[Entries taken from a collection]

import Mathlib
import HarnessLib
import Summits.KontsevichZagierPeriods.KontsevichZagierPeriods.Theses.LinRedNormalForm
import Summits.KontsevichZagierPeriods.KontsevichZagierPeriods.Theorems.LinRedNormalFormDihedralNormalFormStubTorusDescent
import Summits.KontsevichZagierPeriods.KontsevichZagierPeriods.Theorems.LinRedNormalFormDihedralNormalFormStubWordAtomChart
import Summits.KontsevichZagierPeriods.KontsevichZagierPeriods.Theorems.LinRedNormalFormDihedralNormalFormStubAtomReduction
import Summits.KontsevichZagierPeriods.KontsevichZagierPeriods.Theorems.LinRedNormalFormDihedralNormalFormStubRebaseOne
import Summits.KontsevichZagierPeriods.KontsevichZagierPeriods.Theorems.LinRedNormalFormDihedralNormalFormStubUnnestingThree
import Summits.KontsevichZagierPeriods.KontsevichZagierPeriods.Theorems.LinRedNormalFormDihedralNormalFormStubNestedReduction
import Summits.KontsevichZagierPeriods.KontsevichZagierPeriods.Theorems.LinRedNormalFormDihedralNormalFormStubProductClosure
import Summits.KontsevichZagierPeriods.KontsevichZagierPeriods.Theorems.LinRedNormalFormDihedralNormalFormStubMonomialConvergence
import Summits.KontsevichZagierPeriods.KontsevichZagierPeriods.Theorems.LinRedNormalFormDihedralNormalFormStubChartBack
import Summits.KontsevichZagierPeriods.KontsevichZagierPeriods.Theorems.LinRedNormalFormDihedralNormalFormStubSimplexProductSplit
import Summits.KontsevichZagierPeriods.KontsevichZagierPeriods.Theorems.LinRedNormalFormDihedralNormalFormStubDilationNL
import Summits.KontsevichZagierPeriods.KontsevichZagierPeriods.Theorems.LinRedNormalFormDihedralNormalFormStubDeRhamAux1
import Summits.KontsevichZagierPeriods.KontsevichZagierPeriods.Theorems.LinRedNormalFormDihedralNormalFormClosedFormSplit

/-!
# Line `torus-descent-sum-shadow` — skeleton v6 for crux `DihedralNormalForm` (stmt-KontsevichZagierPeriods-3912)

Lead a2, 2026-08-17.  v5 (lead c1) reduced the crux to ONE residual stub, `stub_unnestingHigh`
(unnesting of non-nested non-product convergent cubical atoms in dimension `k ≥ 4`), on which three
lines died: with the relation supplies of those lines (1b, dihedral symmetry, cubical-axis
Newton–Leibniz, torus descents, product maps) the residual is the word+product surjectivity of
cell-zeta values.  Lead a1 then exhibited a LEGAL relation family that none of them had — vertex
splitting, the face terms of a translation-closed rational form one dimension up (landed move
schemas `VertexSplitting.nl_axis_osimplex`, `VertexSplitting.vertexSplit`, p125009) — and exact
linear algebra showing that {1b, dihedral, Euler, vertex splitting, words} kills the complete
convergent log sector of `M_{0,7}` and `M_{0,8}`.  Vertex splitting lives on the ordered SIMPLEX
(it moves one braid letter `tᵢ - tⱼ`), not on the cube.

## Reshape (v6): the residual is moved to the simplex and split into analytic schemas + engine

* `stub_chartBack` (NEW, M): a convergent cubical atom is congruent (one rule-2 move, the chart
  `tᵢ = x₀⋯xᵢ`) to a convergent SIMPLICIAL LAURENT MONOMIAL representation
  `[Δ_k, q·∏ tᵢ^{βᵢ} (1-tᵢ)^{γᵢ} ∏_{i<j} (tᵢ-tⱼ)^{αᵢⱼ}]`, exponents in `ℤ`
  (inverse direction of the landed `stub_atomReduction`/`stub_wordAtomChart`).
* `stub_simplexProductSplit` (NEW, M): a simplicial monomial none of whose forms crosses a seam
  (`γⱼ = 0` for the small variables `j ≥ p`, `αᵢⱼ = 0` for `i + 1 < p ≤ j`) is congruent to the
  product `KZ.of s₁ * KZ.of s₂` of two simplicial monomial representations of dimensions `p`,
  `k - p` (dilation chart `u = t_{≥p}/t_{p-1}` + Fubini; pattern `stub_productSplit` p120401).
* `stub_monomialConvergence` (NEW, L): Brown's convergence criterion on the simplex — the three
  families of consecutive-block inequalities imply absolute integrability of a simplicial Laurent
  monomial on `Δ_k` (simplicial counterpart of the landed cubical `atomConvergence` p101808).
* `stub_dilationNL` (NEW, M): the Euler / dilation Newton–Leibniz move on the simplex: dilating
  the small variables `t_{≥m}` gives `[Δ_{k+1}, (D + #scaled)·F] ≡ [Δ_k, (t_m F)|_{t_m → t_{m-1}}]`
  (explicit bulk for a monomial `F`; the lower face vanishes) — the cubical-axis move
  (`Nested.atomAxisNL`) read on the simplex.
* `stub_engine` (THE RESIDUAL, held by the lead): GIVEN the two schemas above (verbatim, as
  hypotheses) and the landed vertex-splitting schemas, every convergent simplicial Laurent monomial
  representation of dimension `k ≥ 4` is congruent modulo `KZ.relations` to a `ℤ`-combination of
  MZV word representations, simplicial product monomials of dimension `k`, and convergent simplicial
  monomials of dimension `< k`.
The composition below is sorry-free: `stub_atomReduction` (landed) turns the crux's input into
cubical atoms, `stub_chartBack` turns atoms into simplicial monomials, `smono_red` (strong induction
on the dimension: `k ≤ 3` through the LANDED cubical chain — Theorem N, torus descent, re-cubing,
unnesting in dimension ≤ 3, product split, word chart —, `k ≥ 4` through `stub_engine`,
`stub_simplexProductSplit`, `stub_productClosure` and the induction hypothesis) turns them into words.
`stub_productSplit` (v5, landed p120401) is no longer needed by the composition (in dimension ≤ 3 the
unnesting stub digests product atoms); it stays a landed support of the item.
-/

noncomputable section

Assignment. Determine the number of lines in the data that include the word "representations", and provide that number without comment.

Task response. 2